Exercise requirements => Scan the records below for the line with "covering set with" and the line with "have h' : (((coverPreimages". Repeat those two lines and every line between them exactly, and nothing else.

Provided data =>
import Summits.Ventures.PercRepro.Night2LocalDQm1Lossy

/-!
# PercRepro — the regime `|E ∖ G| = q − 1`: the loss bound with one layer-0 preimage, every `q` (night-2, gen 17)

Sequel of `Night2LocalDQm1Lossy.lean`.  At `d = q − 1` a layer-1 request is at most `Φ/(q+1)` and a covering set with
`k1` layer-0 preimages has `L1 ≤ (q+1−k1)·Φ/(q+1)` (`L1_le_dqm1`) and capacity `1 − k1·Φ/q`; the loss of a member at
such a covering set is at most `(Φ/(q+1))·(L_max − cap)/L_max` (`loss_le_dqm1`), which evaluates to `1/(q+1)²` at
`k1 = 0` (Theorem F's bound) and to `(q² + 2q + 2)/(q²(q+1)²)` at `k1 = 1` (`loss_le_dqm1_one`; at `q = 4` this is
`13/48` of the request `6/25`, NIGHT-2-dq3.md §4.2).  Paper: proofs/NIGHT-2-g17.md §3.5.
-/

open scoped Matroid

namespace PercRepro.Shadow

open Finset PerFlat ThmH

variable {α : Type*} [DecidableEq α] {M : Matroid α} [M.Finite]

section LossBound

variable {q : ℕ} {G : Finset α}

open scoped Classical in
/-- At `d = q − 1`: `L1 S ≤ (q + 1 − k1 S) · Φ/(q+1)` at every shadow set. -/
theorem L1_le_dqm1 (hG : G ∈ flatsQ M (q + 1)) {d : ℕ} (hd : (gr M \ G).card = d) (hdq : d + 1 = q)
    {S : Finset α} (hS : S ∈ shadowAt M (q + 2) q (Uq M (q + 2) q) G) :
    L1 M q G S ≤ (((q : ℚ) + 1) - (k1 M q G S : ℚ)) * (phiQ q / ((q : ℚ) + 1)) := by
  have hL := L1_le_card_thin_mul hG hd (by omega) S
  rw [phiQ_div_two_add_pred hdq] at hL
  refine hL.trans ?_
  apply mul_le_mul_of_nonneg_right _ (by have := phiQ_pos q; positivity)
  have := card_thin_preimages_le hS
  have h' : (((coverPreimages M (Uq M (q + 2) q) G S).filter (fun B => B ∉ lay0 M q G)).card : ℚ) +
      (k1 M q G S : ℚ) ≤ (q : ℚ) + 1 := by exact_mod_cast this
  linarith

open scoped Classical in
/-- **The loss bound at `d = q − 1`**: with `k1` layer-0 preimages at the covering set `B ∪ {z}`,
`loss ≤ (Φ/(q+1)) · (L_max − cap)/L_max`, `L_max = (q+1−k1)·Φ/(q+1)`, `cap = 1 − k1·Φ/q`. -/
theorem loss_le_dqm1 (hG : G ∈ flatsQ M (q + 1)) {d : ℕ} (hd : (gr M \ G).card = d) (hdq : d + 1 = q)
    {B : Finset α} (hB : B ∈ membersIn M (Uq M (q + 2) q) G) (hB0 : B ∉ lay0 M q G) {z : α}
    (hz : z ∈ G \ clF M B) :
    loss M q G B z ≤ (phiQ q / ((q : ℚ) + 1)) *
      (((((q : ℚ) + 1) - (k1 M q G (insert z B) : ℚ)) * (phiQ q / ((q : ℚ) + 1)) -
          (1 - (k1 M q G (insert z B) : ℚ) * phiQ q / (q : ℚ))) /
        ((((q : ℚ) + 1) - (k1 M q G (insert z B) : ℚ)) * (phiQ q / ((q : ℚ) + 1)))) := by
  have hS : insert z B ∈ shadowAt M (q + 2) q (Uq M (q + 2) q) G :=
    insert_mem_shadowAt (Finset.Subset.refl _) hG hB hz
  have hSG : insert z B ⊆ G := subset_of_mem_shadowAt hS
  have hk_nat : k1 M q G (insert z B) ≤ d := hd ▸ k1_le hG hSG
  set S := insert z B with hSdef
  set k := k1 M q G S with hkdef
  have hq1 : (0 : ℚ) < (q : ℚ) + 1 := by positivity
  have hphi := phiQ_pos q
  have hqk : (0 : ℚ) < ((q : ℚ) + 1) - (k : ℚ) := by
    have : (k : ℚ) ≤ (d : ℚ) := by exact_mod_cast hk_nat
    have : (d : ℚ) + 1 = (q : ℚ) := by exact_mod_cast hdq
    linarith
  have hLmax : (0 : ℚ) < (((q : ℚ) + 1) - (k : ℚ)) * (phiQ q / ((q : ℚ) + 1)) := by positivity
  have hcapS : capS M q G S = 1 - (k : ℚ) * phiQ q / (q : ℚ) := by
    unfold capS
    rw [hd]
    have : (1 : ℚ) + (d : ℚ) = (q : ℚ) := by exact_mod_cast (by omega : 1 + d = q)
    rw [this]
  have hcap0 : 0 ≤ capS M q G S := capS_nonneg hG (by omega) hSG
  have hreq : req M q B ≤ phiQ q / ((q : ℚ) + 1) := by
    have := req_le_of_not_lay0 hG hd (by omega) hB hB0
    rwa [phiQ_div_two_add_pred hdq] at this
  have hL1 : L1 M q G S ≤ (((q : ℚ) + 1) - (k : ℚ)) * (phiQ q / ((q : ℚ) + 1)) := L1_le_dqm1 hG hd hdq hS
  have hq0 : (0 : ℚ) < (q : ℚ) := by
    have : (1 : ℚ) ≤ (q : ℚ) := by exact_mod_cast (by omega : 1 ≤ q)
    linarith
  have hgap : (((q : ℚ) + 1) - (k : ℚ)) * (phiQ q / ((q : ℚ) + 1)) - (1 - (k : ℚ) * phiQ q / (q : ℚ)) =
      ((q : ℚ) * ((q : ℚ) + 1) + (k : ℚ) * ((q : ℚ) + 2)) / ((q : ℚ) * ((q : ℚ) + 1) ^ 2) := by
    unfold phiQ
    field_simp
    ring
  have hgap0 : 0 ≤ (((q : ℚ) + 1) - (k : ℚ)) * (phiQ q / ((q : ℚ) + 1)) - (1 - (k : ℚ) * phiQ q / (q : ℚ)) := by
    rw [hgap]; positivity
  have hrhs : 0 ≤ (phiQ q / ((q : ℚ) + 1)) *
      (((((q : ℚ) + 1) - (k : ℚ)) * (phiQ q / ((q : ℚ) + 1)) - (1 - (k : ℚ) * phiQ q / (q : ℚ))) /
        ((((q : ℚ) + 1) - (k : ℚ)) * (phiQ q / ((q : ℚ) + 1)))) := by
    apply mul_nonneg (by positivity)
    exact div_nonneg hgap0 hLmax.le
  unfold loss fS
  split_ifs with hle
  · rw [sub_self, mul_zero]; exact hrhs
  · push Not at hle
    have hLpos : 0 < L1 M q G S := hcap0.trans_lt hle
    have h1 : 1 - capS M q G S / L1 M q G S = (L1 M q G S - capS M q G S) / L1 M q G S := by
      field_simp
    rw [h1]
    calc req M q B * ((L1 M q G S - capS M q G S) / L1 M q G S)
        ≤ (phiQ q / ((q : ℚ) + 1)) * ((L1 M q G S - capS M q G S) / L1 M q G S) := by
          apply mul_le_mul_of_nonneg_right hreq
          exact div_nonneg (by linarith) hLpos.le
      _ ≤ (phiQ q / ((q : ℚ) + 1)) *
          (((((q : ℚ) + 1) - (k : ℚ)) * (phiQ q / ((q : ℚ) + 1)) - capS M q G S) /
            ((((q : ℚ) + 1) - (k : ℚ)) * (phiQ q / ((q : ℚ) + 1)))) := by
          apply mul_le_mul_of_nonneg_left _ (by positivity)
          exact ratio_mono hcap0 hLpos hL1
      _ = _ := by rw [hcapS]

/-- The bound of `loss_le_dqm1` at `k1 = 0` is `1/(q+1)²`. -/
theorem lossBound_dqm1_zero (q : ℕ) (hq : 1 ≤ q) :
    (phiQ q / ((q : ℚ) + 1)) *
      (((((q : ℚ) + 1) - ((0 : ℕ) : ℚ)) * (phiQ q / ((q : ℚ) + 1)) - (1 - ((0 : ℕ) : ℚ) * phiQ q / (q : ℚ))) /
        ((((q : ℚ) + 1) - ((0 : ℕ) : ℚ)) * (phiQ q / ((q : ℚ) + 1)))) = 1 / (((q : ℚ) + 1) ^ 2) := by
  have hq0 : (0 : ℚ) < (q : ℚ) := by exact_mod_cast hq
  have hqne : (q : ℚ) ≠ 0 := hq0.ne'
  have hq1ne : (q : ℚ) + 1 ≠ 0 := by positivity
  unfold phiQ
  push_cast
  simp only [sub_zero, zero_mul, zero_div]
  field_simp
  ring

/-- The bound of `loss_le_dqm1` at `k1 = 1` is `(q² + 2q + 2)/(q²(q+1)²)`. -/
theorem lossBound_dqm1_one (q : ℕ) (hq : 2 ≤ q) :
    (phiQ q / ((q : ℚ) + 1)) *
      (((((q : ℚ) + 1) - ((1 : ℕ) : ℚ)) * (phiQ q / ((q : ℚ) + 1)) - (1 - ((1 : ℕ) : ℚ) * phiQ q / (q : ℚ))) /
        ((((q : ℚ) + 1) - ((1 : ℕ) : ℚ)) * (phiQ q / ((q : ℚ) + 1)))) =
      ((q : ℚ) ^ 2 + 2 * (q : ℚ) + 2) / ((q : ℚ) ^ 2 * ((q : ℚ) + 1) ^ 2) := by
  have hq0 : (0 : ℚ) < (q : ℚ) := by
    have : (2 : ℚ) ≤ (q : ℚ) := by exact_mod_cast hq
    linarith
  have hqne : (q : ℚ) ≠ 0 := hq0.ne'
  have hq1ne : (q : ℚ) + 1 ≠ 0 := by positivity
  unfold phiQ
  push_cast
  simp only [add_sub_cancel_right, one_mul]
  field_simp
  ring

open scoped Classical in
/-- **The loss bound at `d = q − 1` without a layer-0 preimage**: `loss ≤ 1/(q+1)²`. -/
theorem loss_le_dqm1_of_k1_eq_zero (hG : G ∈ flatsQ M (q + 1)) {d : ℕ} (hd : (gr M \ G).card = d)
    (hdq : d + 1 = q) {B : Finset α} (hB : B ∈ membersIn M (Uq M (q + 2) q) G) (hB0 : B ∉ lay0 M q G) {z : α}
    (hz : z ∈ G \ clF M B) (hk1 : k1 M q G (insert z B) = 0) :
    loss M q G B z ≤ 1 / (((q : ℚ) + 1) ^ 2) := by
  have h := loss_le_dqm1 hG hd hdq hB hB0 hz
  rw [hk1] at h
  rwa [lossBound_dqm1_zero q (by omega)] at h

open scoped Classical in
/-- **The loss bound at `d = q − 1` with ONE layer-0 preimage**: `loss ≤ (q² + 2q + 2)/(q²(q+1)²)`. -/
theorem loss_le_dqm1_of_k1_eq_one (hG : G ∈ flatsQ M (q + 1)) {d : ℕ} (hd : (gr M \ G).card = d)
    (hdq : d + 1 = q) (hq : 2 ≤ q) {B : Finset α} (hB : B ∈ membersIn M (Uq M (q + 2) q) G)
    (hB0 : B ∉ lay0 M q G) {z : α} (hz : z ∈ G \ clF M B) (hk1 : k1 M q G (insert z B) = 1) :
    loss M q G B z ≤ ((q : ℚ) ^ 2 + 2 * (q : ℚ) + 2) / ((q : ℚ) ^ 2 * ((q : ℚ) + 1) ^ 2) := by
  have h := loss_le_dqm1 hG hd hdq hB hB0 hz
  rw [hk1] at h
  rwa [lossBound_dqm1_one q hq] at h

end LossBound

end PercRepro.Shadow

The completed task =>
Sequel of `Night2LocalDQm1Lossy.lean`.  At `d = q − 1` a layer-1 request is at most `Φ/(q+1)` and a covering set with
`k1` layer-0 preimages has `L1 ≤ (q+1−k1)·Φ/(q+1)` (`L1_le_dqm1`) and capacity `1 − k1·Φ/q`; the loss of a member at
such a covering set is at most `(Φ/(q+1))·(L_max − cap)/L_max` (`loss_le_dqm1`), which evaluates to `1/(q+1)²` at
`k1 = 0` (Theorem F's bound) and to `(q² + 2q + 2)/(q²(q+1)²)` at `k1 = 1` (`loss_le_dqm1_one`; at `q = 4` this is
`13/48` of the request `6/25`, NIGHT-2-dq3.md §4.2).  Paper: proofs/NIGHT-2-g17.md §3.5.
-/

open scoped Matroid

namespace PercRepro.Shadow

open Finset PerFlat ThmH

variable {α : Type*} [DecidableEq α] {M : Matroid α} [M.Finite]

section LossBound

variable {q : ℕ} {G : Finset α}

open scoped Classical in
/-- At `d = q − 1`: `L1 S ≤ (q + 1 − k1 S) · Φ/(q+1)` at every shadow set. -/
theorem L1_le_dqm1 (hG : G ∈ flatsQ M (q + 1)) {d : ℕ} (hd : (gr M \ G).card = d) (hdq : d + 1 = q)
    {S : Finset α} (hS : S ∈ shadowAt M (q + 2) q (Uq M (q + 2) q) G) :
    L1 M q G S ≤ (((q : ℚ) + 1) - (k1 M q G S : ℚ)) * (phiQ q / ((q : ℚ) + 1)) := by
  have hL := L1_le_card_thin_mul hG hd (by omega) S
  rw [phiQ_div_two_add_pred hdq] at hL
  refine hL.trans ?_
  apply mul_le_mul_of_nonneg_right _ (by have := phiQ_pos q; positivity)
  have := card_thin_preimages_le hS
  have h' : (((coverPreimages M (Uq M (q + 2) q) G S).filter (fun B => B ∉ lay0 M q G)).card : ℚ) +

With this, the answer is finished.